Através da análise de documentos e fontes cartográficas desse processo histórico, extraímos informações importantes sobre a ocupação, o povoamento e as disputas por esse território. As outroras Capitanias de São Paulo e Minas Gerais, convertidas em Províncias no Império e mais adiante transformadas em Estados – membros da União na República não buscaram uma efetiva solução para o problema, considerando melindroso por envolver regiões importantes. Cada região irá se tornar apta no decorrer dos acontecimentos históricos a manifestar a sua vontade de pertencer a este ou aquele estado já no século XX.

O processo de formação das divisas dos estados de Minas e São Paulo foi delineado a partir da Capitania de São Vicente, com objetivos de escravizar os indígenas do “sertão desconhecido” e a busca por metais e pedras preciosas fez com que a Coroa Portuguesa conquistasse áreas territoriais além da linha divisória do Tratado de Tordesilhas. A centralização política do período colonial e a pouca ocupação do território pelos entrantes lusos não geraram problemas litigiosos, porém com o decorrer do desenvolvimento humano e econômico de certos lugares acentuam-se a demanda a principal reclamação que era a bi-tributação; dois governos cobrando impostos na mesma área.

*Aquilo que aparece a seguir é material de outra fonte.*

/-- **Points reducing to `-T = (0, -a₃)`** (in the variable `y'`): if `w x < 1` and `w (y' + a₃) < 1`
then `f_T(x,y') ≡ -m²n⁶a₃ = m⁴n⁹(m - n)` is a unit: `w (f_T(x,y')) = 1`.
[cite: SilvermanAEC2009, Thm. X.1.1(c) (proof)] -/
theorem val_kummerFn₇_of_lt_one_of_val_add_lt_one {y' : L}
    (hx : w x < 1) (hy : w (y' + m ^ 2 * n ^ 3 * (n - m)) < 1) :
    w (x ^ 2 * y' - n * (m + n) * x ^ 3 + n ^ 3 * (2 * m + n) * x * y' - m ^ 2 * n ^ 4 * x ^ 2
      + m ^ 2 * n ^ 6 * y') = 1 := by
  have hyle : w y' ≤ 1 := by
    rw [show y' = (y' + m ^ 2 * n ^ 3 * (n - m)) - m ^ 2 * n ^ 3 * (n - m) by ring]
    exact (Valuation.map_sub w _ _).trans (max_le hy.le (val_a₃ w hm hn hmn).le)
  have hsplit : x ^ 2 * y' - n * (m + n) * x ^ 3 + n ^ 3 * (2 * m + n) * x * y' - m ^ 2 * n ^ 4 * x ^ 2
      + m ^ 2 * n ^ 6 * y' =
      -(m ^ 2 * n ^ 6 * (m ^ 2 * n ^ 3 * (n - m))) +
        (x * (x * y' - n * (m + n) * x ^ 2 + n ^ 3 * (2 * m + n) * y' - m ^ 2 * n ^ 4 * x) +
          m ^ 2 * n ^ 6 * (y' + m ^ 2 * n ^ 3 * (n - m))) := by ring
  have hsmall : w (x * (x * y' - n * (m + n) * x ^ 2 + n ^ 3 * (2 * m + n) * y' - m ^ 2 * n ^ 4 * x) +
      m ^ 2 * n ^ 6 * (y' + m ^ 2 * n ^ 3 * (n - m))) < 1 := by
    refine lt_of_le_of_lt (Valuation.map_add w _ _) (max_lt ?_ ?_)
    · rw [map_mul]
      refine mul_lt_one_of_lt_of_le hx ?_
      refine (Valuation.map_sub w _ _).trans (max_le ((Valuation.map_add w _ _).trans (max_le
        ((Valuation.map_sub w _ _).trans (max_le ?_ ?_)) ?_)) ?_)
      · rw [map_mul]; exact mul_le_one' hx.le hyle
      · rw [map_mul, map_pow]; exact mul_le_one' (val_c₃_le w hm hn) (pow_le_one' hx.le 2)
      · rw [map_mul]; exact mul_le_one' (val_c₁₁_le w hm hn) hyle
      · rw [map_mul, val_c₂₀ w hm hn, one_mul]; exact hx.le
    · rw [map_mul, val_c₀₁ w hm hn, one_mul]; exact hy
  rw [hsplit, Valuation.map_add_eq_of_lt_left w (by
      rw [Valuation.map_neg, val_kummerFn₇_negT w hm hn hmn]; exact hsmall),
    Valuation.map_neg, val_kummerFn₇_negT w hm hn hmn]

/-- **Points reducing to `T`**: if `w x < 1` and `w y < 1` then `f_{-T}(x,y)` is a unit and
`w (f_T(x,y)) = w(x)⁷`. [cite: SilvermanAEC2009, Thm. X.1.1(c) (proof)] -/
theorem val_kummerFn₇_of_lt_one_of_lt_one
    (he : y ^ 2 + (n ^ 2 + m * n - m ^ 2) * x * y + m ^ 2 * n ^ 3 * (n - m) * y =
      x ^ 3 + m ^ 2 * n * (n - m) * x ^ 2)
    (hx : w x < 1) (hy : w y < 1) :
    w (x ^ 2 * y - n * (m + n) * x ^ 3 + n ^ 3 * (2 * m + n) * x * y - m ^ 2 * n ^ 4 * x ^ 2
      + m ^ 2 * n ^ 6 * y) = w x ^ 7 := by
  -- `y' = -y - a₁x - a₃` satisfies `w (y' + a₃) = w (-y - a₁ x) < 1`
  have hy' : w (-y - (n ^ 2 + m * n - m ^ 2) * x - m ^ 2 * n ^ 3 * (n - m) + m ^ 2 * n ^ 3 * (n - m)) <
      1 := by
    rw [sub_add_cancel]
    refine lt_of_le_of_lt (Valuation.map_sub w _ _) (max_lt ?_ ?_)
    · rw [Valuation.map_neg]; exact hy
    · rw [map_mul, mul_comm]; exact mul_lt_one_of_lt_of_le hx (val_a₁_le w hm hn)
  have hneg := val_kummerFn₇_of_lt_one_of_val_add_lt_one w hm hn hmn hx hy'
  have hprod := congrArg w (kummerFn₇_mul_kummerFn₇_neg he)
  rw [map_mul, hneg, mul_one, Valuation.map_neg, map_pow] at hprod
  exact hprod

/-- **The dichotomy at an integral point with `w x < 1`**: the point reduces to `T` (`w y < 1`) or
to `-T` (`w (y + a₃) < 1`). [cite: SilvermanAEC2009, VII.§2] -/
theorem val_y_lt_one_or₇
    (he : y ^ 2 + (n ^ 2 + m * n - m ^ 2) * x * y + m ^ 2 * n ^ 3 * (n - m) * y =
      x ^ 3 + m ^ 2 * n * (n - m) * x ^ 2)
    (hx : w x < 1) : w y < 1 ∨ w (y + m ^ 2 * n ^ 3 * (n - m)) < 1 := by
  have hy : w y ≤ 1 := val_y_le_one w hm hn hmn he hx.le
  -- `y (y + a₃) = x² (x + a₂) - a₁ x y` has valuation `< 1`
  have h1 : y * (y + m ^ 2 * n ^ 3 * (n - m)) =
      x * (x * (x + m ^ 2 * n * (n - m)) - (n ^ 2 + m * n - m ^ 2) * y) := by linear_combination he
  have hsmall : w (y * (y + m ^ 2 * n ^ 3 * (n - m))) < 1 := by
    rw [h1, map_mul]
    refine mul_lt_one_of_lt_of_le hx ((Valuation.map_sub w _ _).trans (max_le ?_ ?_))
    · rw [map_mul]
      exact mul_le_one' hx.le ((Valuation.map_add w _ _).trans (max_le hx.le (val_a₂ w hm hn hmn).le))
    · rw [map_mul]; exact mul_le_one' (val_a₁_le w hm hn) hy
  by_contra hno
  push Not at hno
  obtain ⟨h2, h3⟩ := hno
  have h2' : w y = 1 := le_antisymm hy h2
  rw [map_mul, h2', one_mul] at hsmall
  exact absurd (h3.trans_lt hsmall) (lt_irrefl 1)

/-- **Main lemma: `w (f_T(P))` is a seventh power for every affine `P ≠ T` on `E_{m,n}`** when
`m, n, m - n` are `w`-units: there is `z ≠ 0` in `L` with
`w (x²y - n(m+n)x³ + n³(2m+n)xy - m²n⁴x² + m²n⁶y) = w(z)⁷`.
[cite: SilvermanAEC2009, Exercise 10.1(c) and Thm. X.1.1(c) (proof)]
[cite: Fisher2001FiveSevenDescent, §2] -/
theorem exists_val_kummerFn₇_eq_pow
    (he : y ^ 2 + (n ^ 2 + m * n - m ^ 2) * x * y + m ^ 2 * n ^ 3 * (n - m) * y =
      x ^ 3 + m ^ 2 * n * (n - m) * x ^ 2)
    (hT : ¬ (x = 0 ∧ y = 0)) :
    ∃ z : L, z ≠ 0 ∧ w (x ^ 2 * y - n * (m + n) * x ^ 3 + n ^ 3 * (2 * m + n) * x * y
      - m ^ 2 * n ^ 4 * x ^ 2 + m ^ 2 * n ^ 6 * y) = w z ^ 7 := by
  rcases lt_trichotomy (w x) 1 with hx | hx | hx
  · rcases val_y_lt_one_or₇ w hm hn hmn he hx with hy | hy
    · -- reduces to `T`: `x ≠ 0` (else `y = 0` too) and `w f_T = w x ^ 7`
      have hx0 : x ≠ 0 := by
        intro h0
        apply hT
        refine ⟨h0, ?_⟩
        have h1 : y * (y + m ^ 2 * n ^ 3 * (n - m)) = 0 := by
          have := eqn₇_factored he
          rw [h0] at this
          linear_combination this
        rcases mul_eq_zero.mp h1 with h | h
        · exact h
        · exfalso
          -- `y = -a₃` is a unit, contradicting `w y < 1`
          have hy1 : w y = 1 := by
            rw [show y = -(m ^ 2 * n ^ 3 * (n - m)) by linear_combination h, Valuation.map_neg]
            exact val_a₃ w hm hn hmn
          rw [hy1] at hy
          exact lt_irrefl 1 hy
      exact ⟨x, hx0, val_kummerFn₇_of_lt_one_of_lt_one w hm hn hmn he hx hy⟩
    · exact ⟨1, one_ne_zero, by
        rw [map_one, one_pow]
        exact val_kummerFn₇_of_lt_one_of_val_add_lt_one w hm hn hmn hx hy⟩
  · exact ⟨1, one_ne_zero, by rw [map_one, one_pow]; exact val_kummerFn₇_of_eq_one w hm hn hmn he hx⟩
  · obtain ⟨hz, h⟩ := val_kummerFn₇_of_one_lt w hm hn hmn he hx
    exact ⟨y / x, hz, h⟩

A Capitania de São Vicente passa a se denominar Capitania de São Paulo em 1698 e a “Villa de São Paulo” já se tornara sede desta em 1683. Contendo 150 léguas de Costa, do Rio Macaé até Laguna; para o oeste o centro-sul do Brasil atual até o Alto Peru (Bolívia) e Paraguai.

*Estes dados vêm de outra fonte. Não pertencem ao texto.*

import Summits.Ventures.PercRepro.S2LPCellP9D58
import Summits.Ventures.PercRepro.S2LPCellP8D58
import Summits.Ventures.PercRepro.S2LPPhi
import Summits.Ventures.PercRepro.S1RowNineAll
import Summits.Ventures.PercRepro.S1RowSevenAll
import Summits.Ventures.PercRepro.RankLevelSetPlaneTenPrime

/-!
# PercRepro — THE LEVEL-5 CELL `(9, 58)` OF THE `e`-FREE CORE, COLOOPS ALLOWED (p2's gen_wrap5.py run by p1 gen 42 on p1's exact certificates; chain cells beyond the LP reach by the hyperplane key, HyperplaneKeyDelete)

`c025_core_five_nine_fiftyeight`: every finite matroid of rank `9` on `67` points that is `e`-free satisfies
`ThmN.RLS M 9 5` — the statement of SUBCLAIM-S2's cell `(9, 58)`. With `c` coloops the core `M ＼ M.coloops` is
the coloop-free cell `(9 − c, 58)` at the constant `(Φ(9,5) − 2(2^c − 1))/2^c`, below the natural constant of that row
(the cells `s2lp_*` of the rows `8 … 9`); `c ≥ 2` coloops retire the cell by the lossy ladder alone.
Nothing else is claimed.

* **`c025_core_five_nine_fiftyeight`**.
Axioms: standard.
-/

open scoped Matroid

namespace PercRepro

namespace S2LP

open Set Finset

variable {α : Type}

/-- **THE LEVEL-5 CELL `(9, 58)` OF THE `e`-FREE CORE** (SUBCLAIM-S2's form). -/
theorem c025_core_five_nine_fiftyeight (M : Matroid α) [M.Finite] (hR : M.eRank = ((9 : ℕ) : ℕ∞))
    (hn : M.E.ncard = 9 + 58)
    (hfree : ∀ e ∈ M.E, ∃ A ⊆ M.E \ {e}, e ∉ M.closure A ∧ e ∉ M.closure ((M.E \ {e}) \ A)) :
    ThmN.RLS M 9 5 := by
  have hpairs := S1.pairs_of_free M hfree
  have hlines := S1.lines_of_free M hfree
  have hplanes := S1.planes_of_free M hfree
  have htens := S1.tens_of_free M hfree
  have hnineteen : ∀ X ⊆ M.E, M.eRk X ≤ 5 → X.ncard ≤ 19 :=
    fun X hX h => ThmN.ncard_le_nineteen_of_eRk_le_five_of_free M hfree hX h
  have hn' : M.E.ncard = 67 := by rw [hn]
  have hKfin : M.coloops.Finite := M.ground_finite.subset M.coloops_subset_ground
  have hcases : M.coloops.ncard = 0 ∨ M.coloops.ncard = 1 ∨ 2 ≤ M.coloops.ncard := by omega
  rcases hcases with hc0 | hc1 | hbig
  · have hcol : M.coloops = ∅ := (ncard_eq_zero hKfin).1 hc0
    rw [ThmN.RLS_iff, phiK_nine_five]
    exact s2lp_9_67 M hR hn' hcol hpairs hlines hplanes htens hnineteen
  · -- `1` coloop: the core is the cell `(8, 58)`
    have hR' : M.eRank = ((8 + 1 : ℕ) : ℕ∞) := by rw [hR]
    obtain ⟨hNR, hNn, hNcol, -, -⟩ := ladder_delete_coloops 1 M 8 5 hR' (by norm_num) (by norm_num) hc1
    rw [ThmN.RLS_iff, phiK_nine_five]
    refine phi_mul_topCount_le_of_delete_coloops M hR' (by norm_num) (by norm_num) hc1
      (κ := 8 / 3) (by norm_num) ?_
    exact s2lp_8_66 (M ＼ M.coloops) hNR (by omega) hNcol (pairs_delete M _ hpairs) (lines_delete M _ hlines)
      (fun X hX h => S1.size_delete hplanes _ X hX h) (fun X hX h => S1.size_delete htens _ X hX h)
      (fun X hX h => S1.size_delete hnineteen _ X hX h)
  · -- `≥ 2` coloops: the lossy ladder alone
    have hΦ : phiK (7 + 2) 5 ≤ 2 * ((2 : ℚ) ^ 2 - 1) := by
      rw [show (7 + 2 : ℕ) = 9 from rfl, phiK_nine_five]; norm_num
    have h := S1.rls_of_coloops_lossy_q M (p := 7) (q := 5) (c := 2) hR (by norm_num) (by norm_num) hbig hΦ
    exact h

end S2LP

end PercRepro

A expansão colonial européia (séculos XV e XVI) insere a América Portuguesa como parte integrante do seu “império ultramarino”. Os lusitanos procuravam meios de transformar a sua combalida economia e o Brasil oferecia condições para esse projeto. Interesses definidos como encontrar metais preciosos, produzir produtos tropicais comercializáveis na Europa para promover o desenvolvimento da metrópole portuguesa.

Dentro desse quadro o governo luso estimula a exploração mineral, oferecendo títulos de nobreza, privilégios e honrarias. As precárias condições de vida da sociedade colonial vicentina no final do século XVII, acrescido de um certo isolamento em relação as demais capitanias hereditárias e mais a experiência adquirida com os atritos violentos com os indígenas provocou o fracasso do projeto de agroexportação açucareira obrigando os seus habitantes a buscar novo empreendimento.

Da Capitania de São Paulo e em especial de sua sede partiram as expedições que penetraram e povoaram as áreas de Minas Gerais, o chamado “sertão dos índios cataguases”. Expedições percorreram a “Amantikira” (Serra da Mantiqueira) encontrando as nascentes do “rio Jetycahy” (Rio  Grande). Fernão Dias Paes Leme, bandeirante paulista funda o primeiro arraial das Minas Gerais, a “Ibituruna”, outras expedições como as de Diogo Gonçalves Laço e Francisco Proença, seguindo o rumo dos rios “Araraquara e Mogiguassú” alcançaram o “Sapucahyguacú” e percorrendo o vale do Rio Grande até a sua cabeceira e desta ao lugar chamado “Mhaú” ou “garganta de serra” na Mantiqueira de onde passava o fluxo de viajantes de São Paulo para as “Minas” mais adiante.

À medida em que a atividade mineradora se desenvolve e mais pessoas chegam às “gerais”, a coroa tentava de alguma forma organizar a região, não havia uma noção precisa da dimensão do território, isso fazia com que os paulistas imaginassem que estavam próximos ao Alto Peru, ou melhor, Potosi de onde os espanhóis extraiam grandes quantidades de prata.

A sociedade mineradora do início era formada basicamente por aventureiros, pessoas do sexo masculino, é rara a presença de mulheres, a precariedade, a pobreza e a provisoriedade são marcantes. O ouro de superfície exigia poucos capitais. Segundo alguns registros da época havia a presença de “marginais”, pessoas que vinham de vários lugares e sem recursos disponíveis. Uma sociedade improvisada, desagregada e muito violenta, não existia autoridade nem leis que ordenassem os grupos sociais dessa região. Além do mais os colonos tiveram que expulsar e matar as várias tribos indígenas, primeiros moradores desse sertão.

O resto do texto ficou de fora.